_Aim of the exercise_.
From the records, pick out and copy each line containing "refine".

[Start of section]

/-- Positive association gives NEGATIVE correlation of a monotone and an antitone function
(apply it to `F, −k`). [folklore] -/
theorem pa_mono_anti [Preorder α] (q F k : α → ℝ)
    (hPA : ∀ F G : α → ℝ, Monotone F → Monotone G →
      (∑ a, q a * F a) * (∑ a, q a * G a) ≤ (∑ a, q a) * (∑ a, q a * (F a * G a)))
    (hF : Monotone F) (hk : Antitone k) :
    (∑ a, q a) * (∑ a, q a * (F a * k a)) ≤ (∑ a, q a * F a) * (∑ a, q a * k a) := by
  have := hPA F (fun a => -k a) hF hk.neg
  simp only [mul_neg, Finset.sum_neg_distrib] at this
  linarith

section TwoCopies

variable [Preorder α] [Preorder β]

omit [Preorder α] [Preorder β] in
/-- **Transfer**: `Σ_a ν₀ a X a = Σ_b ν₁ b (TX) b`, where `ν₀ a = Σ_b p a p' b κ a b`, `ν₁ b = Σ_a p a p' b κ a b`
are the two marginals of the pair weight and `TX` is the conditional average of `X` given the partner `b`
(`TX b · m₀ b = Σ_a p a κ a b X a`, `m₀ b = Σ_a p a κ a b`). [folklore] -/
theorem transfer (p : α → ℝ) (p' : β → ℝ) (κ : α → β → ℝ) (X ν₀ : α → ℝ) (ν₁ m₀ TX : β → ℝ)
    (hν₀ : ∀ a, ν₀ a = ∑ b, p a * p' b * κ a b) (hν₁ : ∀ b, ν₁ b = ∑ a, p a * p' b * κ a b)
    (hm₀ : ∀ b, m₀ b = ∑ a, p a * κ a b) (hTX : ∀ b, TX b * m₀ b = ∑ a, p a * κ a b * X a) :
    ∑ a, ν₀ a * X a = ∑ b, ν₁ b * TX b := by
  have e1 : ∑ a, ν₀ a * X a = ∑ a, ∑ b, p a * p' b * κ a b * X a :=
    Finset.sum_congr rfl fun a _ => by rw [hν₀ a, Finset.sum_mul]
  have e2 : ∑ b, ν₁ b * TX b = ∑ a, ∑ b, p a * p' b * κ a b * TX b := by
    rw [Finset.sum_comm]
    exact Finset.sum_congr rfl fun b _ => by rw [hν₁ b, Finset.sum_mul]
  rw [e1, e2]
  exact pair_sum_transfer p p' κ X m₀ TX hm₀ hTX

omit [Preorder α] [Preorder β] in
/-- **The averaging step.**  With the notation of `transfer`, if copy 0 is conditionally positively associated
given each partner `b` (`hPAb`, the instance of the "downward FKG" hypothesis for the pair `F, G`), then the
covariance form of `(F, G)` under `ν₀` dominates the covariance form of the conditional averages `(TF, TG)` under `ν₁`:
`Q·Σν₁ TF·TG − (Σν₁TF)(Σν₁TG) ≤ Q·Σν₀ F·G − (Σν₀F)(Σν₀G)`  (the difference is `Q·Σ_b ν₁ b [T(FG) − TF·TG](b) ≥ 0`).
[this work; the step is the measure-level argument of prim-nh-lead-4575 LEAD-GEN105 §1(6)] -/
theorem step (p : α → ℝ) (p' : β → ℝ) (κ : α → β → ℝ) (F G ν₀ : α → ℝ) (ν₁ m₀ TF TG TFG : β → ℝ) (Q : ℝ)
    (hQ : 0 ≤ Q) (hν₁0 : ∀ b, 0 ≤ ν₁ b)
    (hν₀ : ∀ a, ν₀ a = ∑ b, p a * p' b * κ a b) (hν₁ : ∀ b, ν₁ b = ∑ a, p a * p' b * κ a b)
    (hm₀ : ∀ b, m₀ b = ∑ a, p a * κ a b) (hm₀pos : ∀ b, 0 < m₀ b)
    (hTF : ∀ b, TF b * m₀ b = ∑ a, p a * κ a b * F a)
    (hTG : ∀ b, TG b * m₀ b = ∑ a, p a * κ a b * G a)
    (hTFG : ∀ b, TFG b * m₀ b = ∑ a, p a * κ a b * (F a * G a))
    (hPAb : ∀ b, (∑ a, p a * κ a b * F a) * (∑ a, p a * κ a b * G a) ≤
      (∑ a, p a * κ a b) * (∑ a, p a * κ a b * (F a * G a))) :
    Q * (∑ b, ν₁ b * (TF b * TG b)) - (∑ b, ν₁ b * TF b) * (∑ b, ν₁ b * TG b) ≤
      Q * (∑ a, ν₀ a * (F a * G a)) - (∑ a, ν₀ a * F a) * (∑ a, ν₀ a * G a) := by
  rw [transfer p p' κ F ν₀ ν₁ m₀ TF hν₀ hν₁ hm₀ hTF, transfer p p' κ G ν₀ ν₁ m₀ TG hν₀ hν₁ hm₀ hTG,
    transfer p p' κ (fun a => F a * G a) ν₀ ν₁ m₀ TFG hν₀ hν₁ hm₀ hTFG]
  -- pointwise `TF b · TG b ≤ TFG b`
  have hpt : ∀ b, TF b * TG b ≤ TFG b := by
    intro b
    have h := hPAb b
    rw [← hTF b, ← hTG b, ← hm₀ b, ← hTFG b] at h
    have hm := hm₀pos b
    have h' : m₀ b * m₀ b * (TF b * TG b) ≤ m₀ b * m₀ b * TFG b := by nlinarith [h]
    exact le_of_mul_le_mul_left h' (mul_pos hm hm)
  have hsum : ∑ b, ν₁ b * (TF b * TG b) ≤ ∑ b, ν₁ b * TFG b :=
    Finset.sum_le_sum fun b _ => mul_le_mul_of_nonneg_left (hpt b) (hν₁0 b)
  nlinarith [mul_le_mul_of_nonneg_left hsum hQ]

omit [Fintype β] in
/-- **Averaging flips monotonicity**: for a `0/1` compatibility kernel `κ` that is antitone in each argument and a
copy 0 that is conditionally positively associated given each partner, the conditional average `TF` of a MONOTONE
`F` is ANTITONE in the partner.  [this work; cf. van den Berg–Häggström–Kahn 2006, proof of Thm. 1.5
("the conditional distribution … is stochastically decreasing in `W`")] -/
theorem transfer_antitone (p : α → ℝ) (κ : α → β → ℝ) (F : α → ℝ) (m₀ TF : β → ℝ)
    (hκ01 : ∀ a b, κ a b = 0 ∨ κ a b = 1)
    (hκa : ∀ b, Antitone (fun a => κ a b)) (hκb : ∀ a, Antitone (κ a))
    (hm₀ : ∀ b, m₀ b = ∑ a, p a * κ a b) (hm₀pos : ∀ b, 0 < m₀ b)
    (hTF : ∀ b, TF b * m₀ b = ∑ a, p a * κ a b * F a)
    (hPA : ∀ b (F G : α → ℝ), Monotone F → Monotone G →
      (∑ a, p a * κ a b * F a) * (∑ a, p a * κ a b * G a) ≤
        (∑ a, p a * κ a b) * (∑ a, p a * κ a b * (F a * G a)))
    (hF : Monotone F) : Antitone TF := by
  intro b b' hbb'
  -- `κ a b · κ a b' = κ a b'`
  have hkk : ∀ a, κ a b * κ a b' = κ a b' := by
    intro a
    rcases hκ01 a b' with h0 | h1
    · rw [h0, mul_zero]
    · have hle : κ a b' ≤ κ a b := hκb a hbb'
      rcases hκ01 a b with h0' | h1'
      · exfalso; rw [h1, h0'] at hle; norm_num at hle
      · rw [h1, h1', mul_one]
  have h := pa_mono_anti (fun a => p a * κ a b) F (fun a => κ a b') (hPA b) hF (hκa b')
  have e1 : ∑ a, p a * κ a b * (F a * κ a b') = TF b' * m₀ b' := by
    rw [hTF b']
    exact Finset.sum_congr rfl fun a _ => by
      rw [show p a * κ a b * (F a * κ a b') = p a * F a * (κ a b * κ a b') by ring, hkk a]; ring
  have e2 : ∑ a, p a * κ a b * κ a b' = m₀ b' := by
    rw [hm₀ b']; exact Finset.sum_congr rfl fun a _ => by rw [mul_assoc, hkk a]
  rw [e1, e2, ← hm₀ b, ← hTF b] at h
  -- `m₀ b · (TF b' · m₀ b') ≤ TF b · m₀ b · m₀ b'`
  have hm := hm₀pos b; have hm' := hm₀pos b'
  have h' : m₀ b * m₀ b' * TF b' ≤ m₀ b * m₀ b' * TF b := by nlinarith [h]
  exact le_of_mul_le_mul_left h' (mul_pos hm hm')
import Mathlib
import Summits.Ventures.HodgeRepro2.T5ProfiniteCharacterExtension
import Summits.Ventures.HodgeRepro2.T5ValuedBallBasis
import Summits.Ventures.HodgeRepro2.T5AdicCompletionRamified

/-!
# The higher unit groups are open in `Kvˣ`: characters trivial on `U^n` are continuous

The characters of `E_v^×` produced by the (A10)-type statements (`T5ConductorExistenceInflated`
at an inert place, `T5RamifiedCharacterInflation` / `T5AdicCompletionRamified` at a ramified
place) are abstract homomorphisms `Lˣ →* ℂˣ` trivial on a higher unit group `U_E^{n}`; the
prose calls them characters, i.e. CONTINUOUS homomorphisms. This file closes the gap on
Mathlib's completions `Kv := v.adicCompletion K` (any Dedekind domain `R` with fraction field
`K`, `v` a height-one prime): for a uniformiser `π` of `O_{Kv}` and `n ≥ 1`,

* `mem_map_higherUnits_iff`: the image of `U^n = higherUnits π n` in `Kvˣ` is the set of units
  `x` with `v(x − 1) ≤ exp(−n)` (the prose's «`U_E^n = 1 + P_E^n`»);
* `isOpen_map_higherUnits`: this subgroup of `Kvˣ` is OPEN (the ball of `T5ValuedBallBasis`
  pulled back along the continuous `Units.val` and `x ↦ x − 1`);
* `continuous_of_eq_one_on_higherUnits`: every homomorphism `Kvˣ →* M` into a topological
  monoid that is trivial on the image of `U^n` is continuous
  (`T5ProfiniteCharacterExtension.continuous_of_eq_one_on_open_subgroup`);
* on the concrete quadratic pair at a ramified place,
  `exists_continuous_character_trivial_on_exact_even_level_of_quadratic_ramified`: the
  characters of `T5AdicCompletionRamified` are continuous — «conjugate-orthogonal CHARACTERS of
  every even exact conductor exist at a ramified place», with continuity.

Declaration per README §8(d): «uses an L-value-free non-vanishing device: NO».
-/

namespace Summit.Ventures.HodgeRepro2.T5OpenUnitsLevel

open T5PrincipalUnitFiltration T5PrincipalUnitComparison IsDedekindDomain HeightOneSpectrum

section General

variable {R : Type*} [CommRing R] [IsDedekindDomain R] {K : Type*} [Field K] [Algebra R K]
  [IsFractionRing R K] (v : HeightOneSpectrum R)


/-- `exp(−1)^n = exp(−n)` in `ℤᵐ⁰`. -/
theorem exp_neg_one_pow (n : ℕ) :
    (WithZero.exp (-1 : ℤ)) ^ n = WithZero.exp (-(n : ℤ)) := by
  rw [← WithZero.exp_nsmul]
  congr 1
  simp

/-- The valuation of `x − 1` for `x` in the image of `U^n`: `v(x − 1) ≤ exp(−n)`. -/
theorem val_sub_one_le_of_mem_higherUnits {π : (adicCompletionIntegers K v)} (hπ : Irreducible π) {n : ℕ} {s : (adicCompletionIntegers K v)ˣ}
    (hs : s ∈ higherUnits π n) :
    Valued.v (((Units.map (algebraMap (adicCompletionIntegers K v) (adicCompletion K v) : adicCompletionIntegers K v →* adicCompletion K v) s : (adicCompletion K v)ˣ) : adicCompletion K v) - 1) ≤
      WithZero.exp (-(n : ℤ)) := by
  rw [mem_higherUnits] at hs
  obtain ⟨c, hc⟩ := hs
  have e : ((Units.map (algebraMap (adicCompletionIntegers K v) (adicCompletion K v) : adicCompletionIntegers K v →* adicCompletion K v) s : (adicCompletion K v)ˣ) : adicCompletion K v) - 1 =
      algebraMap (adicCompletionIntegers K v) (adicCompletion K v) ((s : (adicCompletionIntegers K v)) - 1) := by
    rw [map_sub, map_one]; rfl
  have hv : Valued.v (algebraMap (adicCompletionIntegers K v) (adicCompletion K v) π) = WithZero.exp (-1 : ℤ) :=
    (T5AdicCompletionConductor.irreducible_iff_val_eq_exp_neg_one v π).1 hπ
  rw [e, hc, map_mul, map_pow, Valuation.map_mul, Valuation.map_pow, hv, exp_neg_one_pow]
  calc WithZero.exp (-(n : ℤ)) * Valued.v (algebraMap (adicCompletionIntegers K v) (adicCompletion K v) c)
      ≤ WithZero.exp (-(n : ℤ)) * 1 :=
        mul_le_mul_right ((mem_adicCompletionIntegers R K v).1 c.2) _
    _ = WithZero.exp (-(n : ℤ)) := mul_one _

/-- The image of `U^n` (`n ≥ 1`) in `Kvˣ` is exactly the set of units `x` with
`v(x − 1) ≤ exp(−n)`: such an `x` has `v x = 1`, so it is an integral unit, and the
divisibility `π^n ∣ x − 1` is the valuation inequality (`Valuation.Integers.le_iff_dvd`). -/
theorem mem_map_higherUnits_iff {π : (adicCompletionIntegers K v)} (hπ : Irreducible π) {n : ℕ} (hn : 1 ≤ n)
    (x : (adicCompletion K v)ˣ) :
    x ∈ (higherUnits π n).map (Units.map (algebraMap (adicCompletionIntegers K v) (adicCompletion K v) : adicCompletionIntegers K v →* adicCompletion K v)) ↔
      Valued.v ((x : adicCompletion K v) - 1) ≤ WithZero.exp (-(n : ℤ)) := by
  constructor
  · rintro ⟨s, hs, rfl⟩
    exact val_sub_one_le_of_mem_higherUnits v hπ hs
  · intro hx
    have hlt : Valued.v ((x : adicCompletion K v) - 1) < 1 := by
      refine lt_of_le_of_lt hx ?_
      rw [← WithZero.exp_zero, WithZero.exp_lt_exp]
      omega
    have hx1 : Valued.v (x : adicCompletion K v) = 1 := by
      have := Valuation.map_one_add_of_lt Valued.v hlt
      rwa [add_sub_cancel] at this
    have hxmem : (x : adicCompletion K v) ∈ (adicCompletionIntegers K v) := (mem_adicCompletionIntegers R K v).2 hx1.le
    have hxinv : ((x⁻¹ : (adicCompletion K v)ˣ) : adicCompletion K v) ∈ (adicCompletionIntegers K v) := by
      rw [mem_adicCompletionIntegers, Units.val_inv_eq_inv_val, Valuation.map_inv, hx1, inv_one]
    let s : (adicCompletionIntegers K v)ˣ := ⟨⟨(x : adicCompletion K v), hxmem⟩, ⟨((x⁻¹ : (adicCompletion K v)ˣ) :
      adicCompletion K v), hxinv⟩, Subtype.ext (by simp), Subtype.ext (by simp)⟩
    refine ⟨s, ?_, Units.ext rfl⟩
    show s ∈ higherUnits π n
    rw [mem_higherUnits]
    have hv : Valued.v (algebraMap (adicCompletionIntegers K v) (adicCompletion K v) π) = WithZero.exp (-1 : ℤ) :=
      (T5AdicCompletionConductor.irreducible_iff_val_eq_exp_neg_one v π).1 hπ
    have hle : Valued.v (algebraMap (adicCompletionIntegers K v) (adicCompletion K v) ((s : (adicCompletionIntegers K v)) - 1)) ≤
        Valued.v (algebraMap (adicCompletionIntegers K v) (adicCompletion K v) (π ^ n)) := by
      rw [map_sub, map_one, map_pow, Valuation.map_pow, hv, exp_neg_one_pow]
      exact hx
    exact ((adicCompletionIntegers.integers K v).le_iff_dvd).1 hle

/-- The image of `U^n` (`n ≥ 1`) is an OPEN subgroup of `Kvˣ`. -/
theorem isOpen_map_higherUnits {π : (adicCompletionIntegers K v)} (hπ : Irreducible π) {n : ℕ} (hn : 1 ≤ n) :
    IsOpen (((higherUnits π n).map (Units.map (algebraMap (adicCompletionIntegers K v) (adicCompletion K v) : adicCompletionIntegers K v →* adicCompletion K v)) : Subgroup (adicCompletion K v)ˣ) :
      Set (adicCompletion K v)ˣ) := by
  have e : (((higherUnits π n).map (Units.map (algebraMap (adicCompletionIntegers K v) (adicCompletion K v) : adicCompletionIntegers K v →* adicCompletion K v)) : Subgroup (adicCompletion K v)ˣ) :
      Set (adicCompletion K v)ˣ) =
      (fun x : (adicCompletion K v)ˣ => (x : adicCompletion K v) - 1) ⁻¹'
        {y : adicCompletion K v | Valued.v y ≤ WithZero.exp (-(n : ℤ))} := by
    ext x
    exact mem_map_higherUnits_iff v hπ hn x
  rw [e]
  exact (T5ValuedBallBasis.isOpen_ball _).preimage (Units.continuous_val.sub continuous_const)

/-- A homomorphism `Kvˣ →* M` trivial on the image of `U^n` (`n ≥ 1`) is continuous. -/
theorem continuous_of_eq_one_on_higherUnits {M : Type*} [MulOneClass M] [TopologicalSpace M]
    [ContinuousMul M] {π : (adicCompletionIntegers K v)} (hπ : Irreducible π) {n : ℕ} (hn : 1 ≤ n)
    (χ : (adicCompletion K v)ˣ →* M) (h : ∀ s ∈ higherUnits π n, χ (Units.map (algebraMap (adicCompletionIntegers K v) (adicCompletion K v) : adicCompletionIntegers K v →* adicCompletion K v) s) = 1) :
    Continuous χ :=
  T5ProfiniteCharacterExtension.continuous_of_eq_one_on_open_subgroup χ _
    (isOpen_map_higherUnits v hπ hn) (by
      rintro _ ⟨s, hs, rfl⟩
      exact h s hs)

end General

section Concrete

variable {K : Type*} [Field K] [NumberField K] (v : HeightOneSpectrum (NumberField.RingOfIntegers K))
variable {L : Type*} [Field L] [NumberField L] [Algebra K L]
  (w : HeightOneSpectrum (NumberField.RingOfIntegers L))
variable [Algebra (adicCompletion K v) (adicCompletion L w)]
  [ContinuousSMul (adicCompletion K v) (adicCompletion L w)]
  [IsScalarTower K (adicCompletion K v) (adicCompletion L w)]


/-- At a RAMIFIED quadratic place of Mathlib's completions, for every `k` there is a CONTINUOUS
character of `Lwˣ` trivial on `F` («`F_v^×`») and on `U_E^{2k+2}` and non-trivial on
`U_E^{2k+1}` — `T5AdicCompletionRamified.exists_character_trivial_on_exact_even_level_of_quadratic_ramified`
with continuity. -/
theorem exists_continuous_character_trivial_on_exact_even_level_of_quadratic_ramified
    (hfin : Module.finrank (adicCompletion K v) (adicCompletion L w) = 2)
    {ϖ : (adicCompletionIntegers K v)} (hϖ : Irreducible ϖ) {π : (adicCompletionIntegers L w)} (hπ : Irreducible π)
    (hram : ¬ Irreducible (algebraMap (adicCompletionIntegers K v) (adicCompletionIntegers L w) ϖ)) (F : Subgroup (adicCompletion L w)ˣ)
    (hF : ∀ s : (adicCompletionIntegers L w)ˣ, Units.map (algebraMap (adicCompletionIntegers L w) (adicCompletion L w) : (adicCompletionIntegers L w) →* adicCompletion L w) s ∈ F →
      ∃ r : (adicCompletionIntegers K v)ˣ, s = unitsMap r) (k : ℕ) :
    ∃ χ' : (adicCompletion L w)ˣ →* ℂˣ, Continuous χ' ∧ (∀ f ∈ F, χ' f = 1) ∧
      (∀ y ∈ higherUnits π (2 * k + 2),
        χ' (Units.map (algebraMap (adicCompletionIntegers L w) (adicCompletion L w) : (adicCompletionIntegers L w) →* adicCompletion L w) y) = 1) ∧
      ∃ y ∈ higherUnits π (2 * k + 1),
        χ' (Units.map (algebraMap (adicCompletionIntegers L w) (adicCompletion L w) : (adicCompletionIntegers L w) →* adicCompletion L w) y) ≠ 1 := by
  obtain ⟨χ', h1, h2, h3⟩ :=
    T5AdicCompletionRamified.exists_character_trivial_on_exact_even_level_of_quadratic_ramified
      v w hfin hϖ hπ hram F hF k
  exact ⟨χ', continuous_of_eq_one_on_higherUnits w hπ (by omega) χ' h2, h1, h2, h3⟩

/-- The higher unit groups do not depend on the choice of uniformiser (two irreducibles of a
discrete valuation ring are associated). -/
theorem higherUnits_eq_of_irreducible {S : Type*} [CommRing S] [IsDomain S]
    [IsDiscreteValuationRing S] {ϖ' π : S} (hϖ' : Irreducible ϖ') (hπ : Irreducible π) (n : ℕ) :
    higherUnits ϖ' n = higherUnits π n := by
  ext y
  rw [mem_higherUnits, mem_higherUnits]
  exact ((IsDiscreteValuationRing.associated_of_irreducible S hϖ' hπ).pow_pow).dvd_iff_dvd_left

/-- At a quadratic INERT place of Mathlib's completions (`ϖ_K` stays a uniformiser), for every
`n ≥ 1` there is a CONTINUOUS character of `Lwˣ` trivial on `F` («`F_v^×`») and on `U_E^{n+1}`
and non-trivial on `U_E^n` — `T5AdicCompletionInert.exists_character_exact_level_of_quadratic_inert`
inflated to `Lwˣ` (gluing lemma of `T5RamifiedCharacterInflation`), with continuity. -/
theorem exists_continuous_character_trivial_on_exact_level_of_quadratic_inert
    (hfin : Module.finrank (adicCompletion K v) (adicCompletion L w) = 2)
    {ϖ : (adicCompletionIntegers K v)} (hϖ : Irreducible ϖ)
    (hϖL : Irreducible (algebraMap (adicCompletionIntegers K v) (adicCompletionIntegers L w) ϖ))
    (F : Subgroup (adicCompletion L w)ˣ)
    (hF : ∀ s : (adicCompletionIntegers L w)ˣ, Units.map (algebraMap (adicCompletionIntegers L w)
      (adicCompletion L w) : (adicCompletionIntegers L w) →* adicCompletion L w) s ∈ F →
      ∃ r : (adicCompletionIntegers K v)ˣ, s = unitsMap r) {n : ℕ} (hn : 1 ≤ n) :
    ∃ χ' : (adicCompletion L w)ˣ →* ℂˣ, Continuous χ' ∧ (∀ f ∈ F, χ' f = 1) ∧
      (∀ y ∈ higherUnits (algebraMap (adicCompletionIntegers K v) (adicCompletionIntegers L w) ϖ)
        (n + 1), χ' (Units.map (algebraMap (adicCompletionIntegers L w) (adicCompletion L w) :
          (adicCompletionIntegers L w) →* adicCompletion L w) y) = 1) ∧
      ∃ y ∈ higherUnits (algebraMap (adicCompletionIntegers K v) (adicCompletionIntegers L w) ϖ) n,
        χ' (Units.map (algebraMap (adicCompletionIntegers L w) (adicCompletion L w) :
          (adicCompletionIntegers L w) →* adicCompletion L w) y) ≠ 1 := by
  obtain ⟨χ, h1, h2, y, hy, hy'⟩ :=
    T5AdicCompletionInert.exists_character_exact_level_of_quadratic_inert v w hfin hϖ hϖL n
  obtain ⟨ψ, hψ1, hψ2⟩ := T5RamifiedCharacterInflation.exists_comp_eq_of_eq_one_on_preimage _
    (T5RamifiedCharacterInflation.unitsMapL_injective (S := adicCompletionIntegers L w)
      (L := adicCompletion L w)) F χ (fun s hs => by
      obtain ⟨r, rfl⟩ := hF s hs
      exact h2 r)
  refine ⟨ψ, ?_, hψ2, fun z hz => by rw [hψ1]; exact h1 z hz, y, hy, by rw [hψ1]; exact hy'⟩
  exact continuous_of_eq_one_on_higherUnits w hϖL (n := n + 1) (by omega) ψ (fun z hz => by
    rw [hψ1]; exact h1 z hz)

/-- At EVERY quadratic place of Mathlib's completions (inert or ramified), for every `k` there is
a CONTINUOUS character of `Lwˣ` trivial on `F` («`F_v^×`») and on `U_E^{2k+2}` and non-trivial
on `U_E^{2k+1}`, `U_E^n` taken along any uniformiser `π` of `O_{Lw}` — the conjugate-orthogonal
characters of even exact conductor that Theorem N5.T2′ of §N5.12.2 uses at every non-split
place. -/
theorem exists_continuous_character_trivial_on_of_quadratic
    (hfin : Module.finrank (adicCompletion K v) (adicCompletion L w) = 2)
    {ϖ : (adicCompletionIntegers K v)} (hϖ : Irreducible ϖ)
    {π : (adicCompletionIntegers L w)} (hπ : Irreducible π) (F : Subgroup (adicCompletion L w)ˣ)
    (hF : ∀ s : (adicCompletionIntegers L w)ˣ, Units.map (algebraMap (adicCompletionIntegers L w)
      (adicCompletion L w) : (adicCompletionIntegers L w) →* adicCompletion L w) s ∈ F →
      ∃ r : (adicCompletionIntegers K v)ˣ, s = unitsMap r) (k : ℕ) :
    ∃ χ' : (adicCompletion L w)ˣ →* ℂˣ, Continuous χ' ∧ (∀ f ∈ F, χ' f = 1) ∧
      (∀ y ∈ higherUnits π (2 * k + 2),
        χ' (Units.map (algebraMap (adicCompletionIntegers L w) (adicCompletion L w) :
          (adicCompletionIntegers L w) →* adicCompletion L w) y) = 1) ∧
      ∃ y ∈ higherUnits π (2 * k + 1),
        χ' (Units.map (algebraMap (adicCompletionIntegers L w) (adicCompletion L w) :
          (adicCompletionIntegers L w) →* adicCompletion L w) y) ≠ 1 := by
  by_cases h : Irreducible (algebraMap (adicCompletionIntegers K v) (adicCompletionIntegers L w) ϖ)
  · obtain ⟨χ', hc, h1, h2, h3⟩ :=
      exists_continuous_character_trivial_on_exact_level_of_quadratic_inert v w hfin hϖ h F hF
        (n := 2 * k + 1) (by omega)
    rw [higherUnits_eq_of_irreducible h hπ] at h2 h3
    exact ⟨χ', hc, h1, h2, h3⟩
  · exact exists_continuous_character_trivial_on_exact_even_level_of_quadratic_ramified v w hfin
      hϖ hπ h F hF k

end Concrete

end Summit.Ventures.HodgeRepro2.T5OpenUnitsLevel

[End of section]

_Task output_.
      refine lt_of_le_of_lt hx ?_
    refine ⟨s, ?_, Units.ext rfl⟩
  refine ⟨ψ, ?_, hψ2, fun z hz => by rw [hψ1]; exact h1 z hz, y, hy, by rw [hψ1]; exact hy'⟩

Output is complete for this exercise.